Opo mbah, apatis – apatis iku (apa mbah apatis itu) ?, aku nggak ngerti. Tahu petis mbah, enak rasane (tahu petis mbah, enak rasanya). Mbadak’i ngunu barang (buat apa perduli dengan hal itu).” Mbah Jaelani tampak cuek dengan materi cangkruk’an yang disuguhkan Mbah Ronggo. Dengan santainya, Mbah Jaelani sesekali menyembulkan asap rokok lintingan yang dihisapnya.

Tidak terima dianggap enteng persoalan yang disampaikan, Mbah Ronggo pun berusaha untuk memberikan penjelasan kepada Mbah Jaelani.

“Sebentar Mbah, coba dengarkan dulu saya ini !,”

Yo wes, nha ngomong mbah, tak rungokno (ya sudah silahkan bicara Mbah, biar aku dengarkan). Sahut Mbah Jaelani.

Mendem (mabuk), sekarang ini sepertinya sudah menjadi budaya yang sangat memperihatinkan di Tuban Mbah.

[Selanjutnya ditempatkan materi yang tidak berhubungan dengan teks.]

/-- **THE SPLIT (iff).** Granted Sprung 2012 Thms. 7.14 / 7.16 (first clause) and the period unit at `3`
BY NAME, the crux `SharpFlatMainConjectureSmallImageX8` (stmt-20402) is EQUIVALENT to the conjunction
of (a) K1's predicate `SprungSharpFlatLowerDivisibility W 3 •` on the small-image X8 pairs of analytic
rank `≤ 1` (the Eisenstein half there — a sub-statement of item 19875) and (b) the `μ`-bound
«`μ(X^•) ≤ μ(Λ/(L^•))`» on the same pairs. READING: beyond K1, what the 61 `N_ns(3)` cells lack is NOT
a divisibility of power series but ONE inequality of `μ`-invariants per pair and colour (equivalently,
by §1, the vanishing of the exponent `m` in `char X^• = (3^m L^•)`).
[cite: Sprung2012, Thm. 7.14, Thm. 7.16 (p. 1504) and Main Conj. 7.21 (p. 1505)] [cite: Washington1997, §13.2] -/
theorem sharpFlatMainConjectureSmallImageX8_iff_lowerDivisibility_and_muBound
    (h714 : thm714_sharpFlatSelmerDual_finite_torsion)
    (h716 : thm716_sharpFlatCharIdeal_divisibility)
    (h3 : realPeriodRat_eq_unit_mul_plusPeriod_three) :
    Theses.PrintX8.SharpFlatMainConjectureSmallImageX8 ↔
      ((∀ (W : WeierstrassCurve ℚ) [W.IsElliptic] [W.IsGloballyMinimal] (p : ℕ) [Fact p.Prime],
          ClassX8 W p → ¬ Surj W p → W.analyticRank ≤ 1 →
          ∀ col : Chroma, SprungSharpFlatLowerDivisibility W p col) ∧
        ∀ (W : WeierstrassCurve ℚ) [W.IsElliptic] [W.IsGloballyMinimal] (p : ℕ) [Fact p.Prime],
          ClassX8 W p → ¬ Surj W p → W.analyticRank ≤ 1 → ∀ col : Chroma,
          ∀ (κ : ZpExtension ℚ p) (γ : Field.absoluteGaloisGroup ℚ),
              κ.IsCyclotomic → κ.IsTopGenerator γ → IsCyclotomicVariable p γ →
            ∀ (v : HeightOneSpectrum (𝓞 ℚ)), (p : 𝓞 ℚ) ∈ v.asIdeal →
            ∀ (g : Field.absoluteGaloisGroup (v.adicCompletion ℚ)),
              κ.IsTopGenerator (resGalOfEmb (closureEmb (K := ℚ) (v.adicCompletion ℚ)) g) →
            ∀ (cneg : localPoints W (v.adicCompletion ℚ)) (c : ℕ → localPoints W (v.adicCompletion ℚ)),
              IsHondaSystem κ (closureEmb (K := ℚ) (v.adicCompletion ℚ)) W (W.frobeniusTrace p) g cneg c →
            ∀ (N : ℕ) (_ : NeZero N) (f : CuspForm (Gamma0 N) 2) (Lsharp Lflat : IwasawaAlgebra p),
              IsNewformOf W f → IsSprungPair f p (W.frobeniusTrace p) Lsharp Lflat →
              chromaticL col Lsharp Lflat ≠ 0 →
            ∀ D : SharpFlatSelmerDualData W κ γ (closureEmb (K := ℚ) (v.adicCompletion ℚ))
                (W.frobeniusTrace p) g c col,
              muInvariant p D.X ≤ muInvariant p (IwasawaAlgebra p ⧸ Ideal.span {chromaticL col Lsharp Lflat})) := by
  refine ⟨fun hSmall ↦ ⟨fun W _ _ p _ hX hns hr col ↦
      sprungSharpFlatLowerDivisibility_of_mainConjecture (hSmall W p hX hns hr col),
    fun W _ _ p _ hX hns hr col κ γ hκ hγ hγ' v hv g hg cneg c hc N hN f Lsharp Lflat hf hSP hcol D ↦
      (muInvariant_eq_smallImage_of_sharpFlatMainConjectureSmallImageX8 h714 h3 hSmall W p hX hns hr
        col κ γ hκ hγ hγ' v hv g hg cneg c hc N hN f Lsharp Lflat hf hSP hcol D).le⟩,
    fun ⟨hK1s, hμ⟩ W _ _ p _ hX hns hr col ↦
      X8.sprungSharpFlatMainConjecture_of_lowerDivisibility_of_muInvariant_le h714 h716 h3 W p hX col
        (hK1s W p hX hns hr col) (hμ W p hX hns hr col)⟩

Bukan hanya soal toak, arak, dan minuman keras saja, tapi karnopen, obat – obatan terlarang, bahkan sabu – sabu sudah merangsak masuk kota Tuban mbah. Setiap hari aku baca berita di koran, televisi, internet, dan mendengarkan radio, kasus – kasus semacam itu semakin marak Mbah.

Dan bisa kita lihat sendiri sekarang ini, anak – anak sekolah sudah banyak yang mulai teler. Mabuk arak, miras, karnopen, dan juga sabu – sabu. Miris rasane atiku mbah (prihatin rasanya hatiku mbah). Apa jadinya negeri kita ini, jika generasi mudanya menjadi generasi pemabuk,” Mbah Ronggo memaparkan kegelisahannya kepada Mbah Jaelani dengan menggebu – gebu.

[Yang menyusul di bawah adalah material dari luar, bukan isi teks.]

end Summit.ResolutionOfSingularities.ResolutionOfSingularities.Theorems.NoZeno.SplittingBase

end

Angger gak mendem wedok’an wae Mbah (asal tidak mabuk perempuan saja Mbah),” jawab Mbah Jaelani singkat.

Lha yo mbah, aku ngecepres sak munu dawane kok sampeyan jawab entenge ngunu (Lha iya mbah, aku bicara panjang lebar begitu, kok cuma kamu jawab ringan begitu).

“Nha kamu suruh bagaimana, benar kan ? asal tidak mabuk perempuan, karena orang kalau sudah mabuk perempuan, iku ngentekno sembarang kalir (itu menghabiskan segala hal).” singkat Mbah Jaelani menyahut keluhan Mbah Ronggo. Mbah Jaelani kemudian mengajak Mbah Ronggo meminum kopinya. “Sudah ayo diminum dulu kopinya, kalau dingin nanti nggak enak.”

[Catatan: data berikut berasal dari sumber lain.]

import Summits.CriticalPhenomena.PercolationContinuityZ3.Theorems.PercNearOneGluingNoHeavyLowerTailHubPairTermGlue
import HarnessLib

/-!
# `NoHeavyLowerTail` (stmt-CriticalPhenomena-4575) — HUB PAIRS WITH A TERMINAL ALONE ON ITS SIDE, part 1b:
# event forms of the master separation rule (configurations `ω ⊆ DX ∪ DK`)

Support file (prover prim-gen-kcluster gen 72; `--supports stmt-CriticalPhenomena-4575`).  Pure graph combinatorics: no measures, no definitions,
no named facts, no sorries.  Continuation of `…HubPairTermGlue`: `sep_comm`, `mem_cl_sdiff_touch` (an open path inside one cluster avoids the pairs
touching a disjoint cluster), `not_flag_of_joined`; and the event forms `c_mem_cl_iff`, `sep_iff_master`, `reachK_iff_of_J / _of_not_J` (reaching a
hub off `C(a)` inside the near side is a near-side event, the arm entering only through `J`).
-/

namespace Summit.CriticalPhenomena.PercolationContinuityZ3.Theorems

namespace HubPairTerm

open SimpleGraph Finset Literature.Probability.Percolation Literature.Probability.Percolation.Gladkov
open Literature.Probability.LatticeModels RefinedRowR3 ThreePointLB APL
open scoped Classical

variable {V : Type*} [Fintype V]

/-! ### Tools: separation is symmetric; an open path inside one cluster avoids another cluster -/

omit [Fintype V] in
/-- `Sep` is symmetric in the two separated vertices. [folklore] -/
theorem sep_comm [Fintype V] {D : Finset (Sym2 V)} {W : Finset V} {u v : V} : Sep D W u v ↔ Sep D W v u := by
  unfold RefinedRowR3.Sep
  rw [mem_cl_comm]

/-- **An open path inside `C(x)` avoids the pairs touching a disjoint cluster**: if `y ∈ cl ζ x`, `ζ ⊆ D` and no vertex of `cl ζ x` lies in `U`,
then `y ∈ cl (D ∖ touch U) x`. [this work] -/
theorem mem_cl_sdiff_touch {ζ D : Finset (Sym2 V)} {U : Finset V} {x y : V} (hζ : ζ ⊆ D) (hU : ∀ t ∈ cl ζ x, t ∉ U)
    (h : y ∈ cl ζ x) : y ∈ cl (D \ touch U) x := by
  have key : ∀ (u v : V) (p : (openGraph (↑ζ : Set (Sym2 V))).Walk u v), u ∈ cl ζ x →
      ((openGraph (↑(D \ touch U) : Set (Sym2 V))).Reachable u v ∧ v ∈ cl ζ x) := by
    intro u v p
    induction p with
    | nil => intro hu; exact ⟨Reachable.refl _, hu⟩
    | @cons u w v huw p' ih =>
      intro hu
      have hw : w ∈ cl ζ x := mem_cl_of_adj hu huw
      have h1 := huw
      rw [openGraph_adj, Finset.mem_coe] at h1
      obtain ⟨hr, hv⟩ := ih hw
      refine ⟨(Adj.reachable ?_).trans hr, hv⟩
      rw [openGraph_adj, Finset.mem_coe, Finset.mem_sdiff, mem_touch]
      refine ⟨⟨hζ h1.1, ?_⟩, h1.2⟩
      rintro ⟨t, htU, hte⟩
      rcases Sym2.mem_iff.1 hte with rfl | rfl
      · exact hU _ hu htU
      · exact hU _ hw htU
  obtain ⟨p⟩ := mem_cl.1 h
  exact mem_cl.2 (key x y p (mem_cl_self _ _)).1

/-- **In state `C` the flag `N₁` fails**: if `c ∈ C_X(h₀)` and `h₁ ∉ C_X(h₀)` then `C_X(h₁)` does not separate `c` from `h₀` in `DX`. [this work] -/
theorem not_flag_of_joined {ζX DX : Finset (Sym2 V)} {h₀ h₁ c : V} (hζ : ζX ⊆ DX) (hc : c ∈ cl ζX h₀) (h1 : h₁ ∉ cl ζX h₀) :
    ¬ Sep DX (cl ζX h₁) c h₀ := by
  unfold RefinedRowR3.Sep
  rw [not_not]
  refine mem_cl_comm.1 (mem_cl_sdiff_touch hζ (fun t ht htU => h1 ?_) hc)
  exact mem_cl_trans ht (mem_cl_comm.1 htU)

/-! ### Event forms for a configuration `ω ⊆ DX ∪ DK` -/

section Events

variable {DX DK : Finset (Sym2 V)} {a b c h₀ h₁ : V} (h01 : h₀ ≠ h₁) (hb0 : b ≠ h₀) (hb1 : b ≠ h₁) (hc0 : c ≠ h₀) (hc1 : c ≠ h₁)
  (hbc : b ≠ c) (hca : c ≠ a)
  (hsepD : ∀ t : V, (∃ e ∈ DX, t ∈ e) → (∃ e ∈ DK, t ∈ e) → (t = h₀ ∨ t = h₁))
  (haX : ∀ e ∈ DX, a ∉ e) (hbX : ∀ e ∈ DX, b ∉ e) (hcK : ∀ e ∈ DK, c ∉ e)
  (hcX0 : c ∈ cl DX h₀) (hcX1 : c ∈ cl DX h₁)

include hsepD haX hcK hca in
/-- **`c ∈ C(a)` iff a hub of `C(a)` is joined to `c` inside the arm.** [this work] -/
theorem c_mem_cl_iff {ω : BondConfig V} (hω : ω ⊆ ↑DX ∪ ↑DK) :
    c ∈ cl ω.toFinset a ↔
      ((h₀ ∈ cl ω.toFinset a ∧ (ω ∩ ↑DX) ∈ {η : BondConfig V | c ∈ cl η.toFinset h₀}) ∨
        (h₁ ∈ cl ω.toFinset a ∧ (ω ∩ ↑DX) ∈ {η : BondConfig V | c ∈ cl η.toFinset h₁})) := by
  simp only [Set.mem_setOf_eq]
  suffices key : ∀ ζX ζK : Finset (Sym2 V), (∀ e, e ∈ ζX ↔ e ∈ ω ∩ (↑DX : Set (Sym2 V))) →
      (∀ e, e ∈ ζK ↔ e ∈ ω \ (↑DX : Set (Sym2 V))) →
      (c ∈ cl ω.toFinset a ↔ ((h₀ ∈ cl ω.toFinset a ∧ c ∈ cl ζX h₀) ∨ (h₁ ∈ cl ω.toFinset a ∧ c ∈ cl ζX h₁))) by
    refine key _ (ω \ (↑DX : Set (Sym2 V))).toFinset ?_ (fun e => by simp only [Set.mem_toFinset])
    intro e; simp only [Set.mem_toFinset]
  intro ζX ζK hX hK
  obtain ⟨hωζ, hXD, hKD, hsep⟩ := ApexTwoSum.blocks_of_eq hsepD hω hX hK
  rw [hωζ]
  have key := arm_mem_cl_iff (a := a) hsep (fun e he => haX e (hXD he)) (t := c) (fun e he => hcK e (hKD he)) hca
  rw [key]
  constructor
  · rintro ⟨g, hg, hga, hcg⟩
    rcases hg with rfl | rfl
    · exact Or.inl ⟨hga, hcg⟩
    · exact Or.inr ⟨hga, hcg⟩
  · rintro (⟨hga, hcg⟩ | ⟨hga, hcg⟩)
    · exact ⟨_, Or.inl rfl, hga, hcg⟩
    · exact ⟨_, Or.inr rfl, hga, hcg⟩

include h01 hb0 hb1 hc0 hc1 hbc hsepD haX hbX hcK hcX0 hcX1 in
/-- **Master separation rule, event form.** [this work] -/
theorem sep_iff_master {ω : BondConfig V} (hω : ω ⊆ ↑DX ∪ ↑DK) :
    Sep (DX ∪ DK) (cl ω.toFinset a) b c ↔
      ((h₀ ∈ cl ω.toFinset a ∨ h₀ ∉ cl (DK \ touch (cl ω.toFinset a)) b ∨
          (h₁ ∈ cl ω.toFinset a ∧ (ω ∩ ↑DX) ∈ {η : BondConfig V | Sep DX (cl η.toFinset h₁) c h₀})) ∧
        (h₁ ∈ cl ω.toFinset a ∨ h₁ ∉ cl (DK \ touch (cl ω.toFinset a)) b ∨
          (h₀ ∈ cl ω.toFinset a ∧ (ω ∩ ↑DX) ∈ {η : BondConfig V | Sep DX (cl η.toFinset h₀) c h₁}))) := by
  simp only [Set.mem_setOf_eq]
  suffices key : ∀ ζX ζK : Finset (Sym2 V), (∀ e, e ∈ ζX ↔ e ∈ ω ∩ (↑DX : Set (Sym2 V))) →
      (∀ e, e ∈ ζK ↔ e ∈ ω \ (↑DX : Set (Sym2 V))) →
      (Sep (DX ∪ DK) (cl ω.toFinset a) b c ↔
        ((h₀ ∈ cl ω.toFinset a ∨ h₀ ∉ cl (DK \ touch (cl ω.toFinset a)) b ∨ (h₁ ∈ cl ω.toFinset a ∧ Sep DX (cl ζX h₁) c h₀)) ∧
          (h₁ ∈ cl ω.toFinset a ∨ h₁ ∉ cl (DK \ touch (cl ω.toFinset a)) b ∨ (h₀ ∈ cl ω.toFinset a ∧ Sep DX (cl ζX h₀) c h₁)))) by
    refine key _ (ω \ (↑DX : Set (Sym2 V))).toFinset ?_ (fun e => by simp only [Set.mem_toFinset])
    intro e; simp only [Set.mem_toFinset]
  intro ζX ζK hX hK
  obtain ⟨hωζ, hXD, hKD, -⟩ := ApexTwoSum.blocks_of_eq hsepD hω hX hK
  rw [hωζ, sep_master h01 hb0 hb1 hc0 hc1 hbc hsepD hXD hKD haX hbX hcK hcX0 hcX1, sep_comm (u := h₀) (v := c),
    sep_comm (u := h₁) (v := c)]

include h01 hsepD haX in
/-- **Reaching a hub off `C(a)` inside the near side is a near-side event**, `J` holds: the arm is replaced by the pair `h₀h₁`. [this work] -/
theorem reachK_iff_of_J {h : V} {ω : BondConfig V} (hω : ω ⊆ ↑DX ∪ ↑DK)
    (hJ : (ω ∩ ↑DX) ∈ {η : BondConfig V | h₁ ∈ cl η.toFinset h₀}) :
    h ∈ cl (DK \ touch (cl ω.toFinset a)) b ↔ insert s(h₀, h₁) (ω \ ↑DX) ∉ {η : BondConfig V | Sep DK (cl η.toFinset a) b h} := by
  simp only [Set.mem_setOf_eq] at hJ ⊢
  unfold RefinedRowR3.Sep
  rw [not_not]
  suffices key : ∀ ζX ζK ζ : Finset (Sym2 V), (∀ e, e ∈ ζX ↔ e ∈ ω ∩ (↑DX : Set (Sym2 V))) →
      (∀ e, e ∈ ζK ↔ e ∈ ω \ (↑DX : Set (Sym2 V))) → (∀ e, e ∈ ζ ↔ e ∈ insert s(h₀, h₁) (ω \ (↑DX : Set (Sym2 V)))) →
      h₁ ∈ cl ζX h₀ → (h ∈ cl (DK \ touch (cl ω.toFinset a)) b ↔ h ∈ cl (DK \ touch (cl ζ a)) b) by
    refine key _ (ω \ (↑DX : Set (Sym2 V))).toFinset _ ?_ (fun e => by simp only [Set.mem_toFinset]) ?_ hJ
    · intro e; simp only [Set.mem_toFinset]
    · intro e; simp only [Set.mem_toFinset]
  intro ζX ζK ζ hX hK hζ hJζ
  obtain ⟨hωζ, hXD, hKD, hsep⟩ := ApexTwoSum.blocks_of_eq hsepD hω hX hK
  have hζ' : ζ = {s(h₀, h₁)} ∪ ζK := by
    ext e; rw [hζ, Finset.mem_union, Finset.mem_singleton, hK, Set.mem_insert_iff]
  have hE : DK \ touch (cl ω.toFinset a) = DK \ touch (cl ζ a) := by
    rw [hωζ, hζ']
    ext f
    simp only [Finset.mem_sdiff, mem_touch, not_exists, not_and, and_congr_right_iff]
    intro hf
    have agree : ∀ t, t ∈ f → (t ∈ cl (ζX ∪ ζK) a ↔ t ∈ cl ({s(h₀, h₁)} ∪ ζK) a) := fun t htf =>
      NetworkFold.mem_cl_replace hsep (NetworkFold.hsep_single ζK) (fun e he hae => absurd hae (haX e (hXD he)))
        (NetworkFold.not_inner_single a) (fun e he hte => hsepD t ⟨e, hXD he, hte⟩ ⟨f, hf, htf⟩) (NetworkFold.not_inner_single t)
        ⟨fun _ => NetworkFold.mem_cl_single h01, fun _ => hJζ⟩
    exact ⟨fun h1 t ht htf => h1 t ((agree t htf).2 ht) htf, fun h1 t ht htf => h1 t ((agree t htf).1 ht) htf⟩
  rw [hE]

include h01 hsepD haX in
/-- **Reaching a hub off `C(a)` inside the near side is a near-side event**, `J` fails: the arm is dropped. [this work] -/
theorem reachK_iff_of_not_J {h : V} {ω : BondConfig V} (hω : ω ⊆ ↑DX ∪ ↑DK)
    (hJ : (ω ∩ ↑DX) ∉ {η : BondConfig V | h₁ ∈ cl η.toFinset h₀}) :
    h ∈ cl (DK \ touch (cl ω.toFinset a)) b ↔ (ω \ ↑DX) ∉ {η : BondConfig V | Sep DK (cl η.toFinset a) b h} := by
  simp only [Set.mem_setOf_eq] at hJ ⊢
  unfold RefinedRowR3.Sep
  rw [not_not]
  suffices key : ∀ ζX ζK : Finset (Sym2 V), (∀ e, e ∈ ζX ↔ e ∈ ω ∩ (↑DX : Set (Sym2 V))) →
      (∀ e, e ∈ ζK ↔ e ∈ ω \ (↑DX : Set (Sym2 V))) → h₁ ∉ cl ζX h₀ →
      (h ∈ cl (DK \ touch (cl ω.toFinset a)) b ↔ h ∈ cl (DK \ touch (cl ζK a)) b) by
    refine key _ _ ?_ ?_ hJ
    · intro e; simp only [Set.mem_toFinset]
    · intro e; simp only [Set.mem_toFinset]
  intro ζX ζK hX hK hJζ
  obtain ⟨hωζ, hXD, hKD, hsep⟩ := ApexTwoSum.blocks_of_eq hsepD hω hX hK
  have hE : DK \ touch (cl ω.toFinset a) = DK \ touch (cl ζK a) := by
    rw [hωζ]
    ext f
    simp only [Finset.mem_sdiff, mem_touch, not_exists, not_and, and_congr_right_iff]
    intro hf
    have agree : ∀ t, t ∈ f → (t ∈ cl (ζX ∪ ζK) a ↔ t ∈ cl ζK a) := fun t htf => by
      have e1 := NetworkFold.mem_cl_replace (ζX' := (∅ : Finset (Sym2 V))) hsep (fun z ⟨e, he, _⟩ _ => absurd he (Finset.notMem_empty e))
        (fun e he hae => absurd hae (haX e (hXD he))) (fun e he _ => absurd he (Finset.notMem_empty e))
        (fun e he hte => hsepD t ⟨e, hXD he, hte⟩ ⟨f, hf, htf⟩) (fun e he _ => absurd he (Finset.notMem_empty e))
        ⟨fun h => absurd h hJζ, fun h => absurd h (NetworkFold.not_mem_cl_empty h01)⟩
      rwa [Finset.empty_union] at e1
    exact ⟨fun h1 t ht htf => h1 t ((agree t htf).2 ht) htf, fun h1 t ht htf => h1 t ((agree t htf).1 ht) htf⟩
  rw [hE]

end Events

end HubPairTerm

end Summit.CriticalPhenomena.PercolationContinuityZ3.Theorems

Sebelum meminum kopinya, Mbah Ronggo kembali berucap, “Iya mbah, aku ini perihatin dengan hal itu, dan mungkin Mbah Jaelani punya pendapat, pandangan, atau bagaimana gitu lho Mbah. Namanya juga cangkru’an (nongkrong di warung kopi.”

“Sudah, minum dulu kopinya,” pinta Mbah Jaelani.

Mbah Ronggo pun meminum kopinya yang mulai dingin. Malam pun tinggal seper tiganya, sebentar lagi adzan subuh akan mulai mendendang. Setelah Mbah Ronggo meminum kopinya, Mbah Jaelani pun angkat bicara dalam diskusi tak berujung itu.

“Mbah Ronggo, bicara soal miras, karnopen, obat terlarang, dan hal – hal semacam itu, tidak akan ada habisnya. Apalagi kita ini hanya orang kecil yang hanya bisa melihat dan menyaksikan berbagai macam drama hukum di negeri ini. Mau diberantas bagaimana, wong yang seharusnya memberantas sudah menjadi sahabat baiknya yang mau diberantas.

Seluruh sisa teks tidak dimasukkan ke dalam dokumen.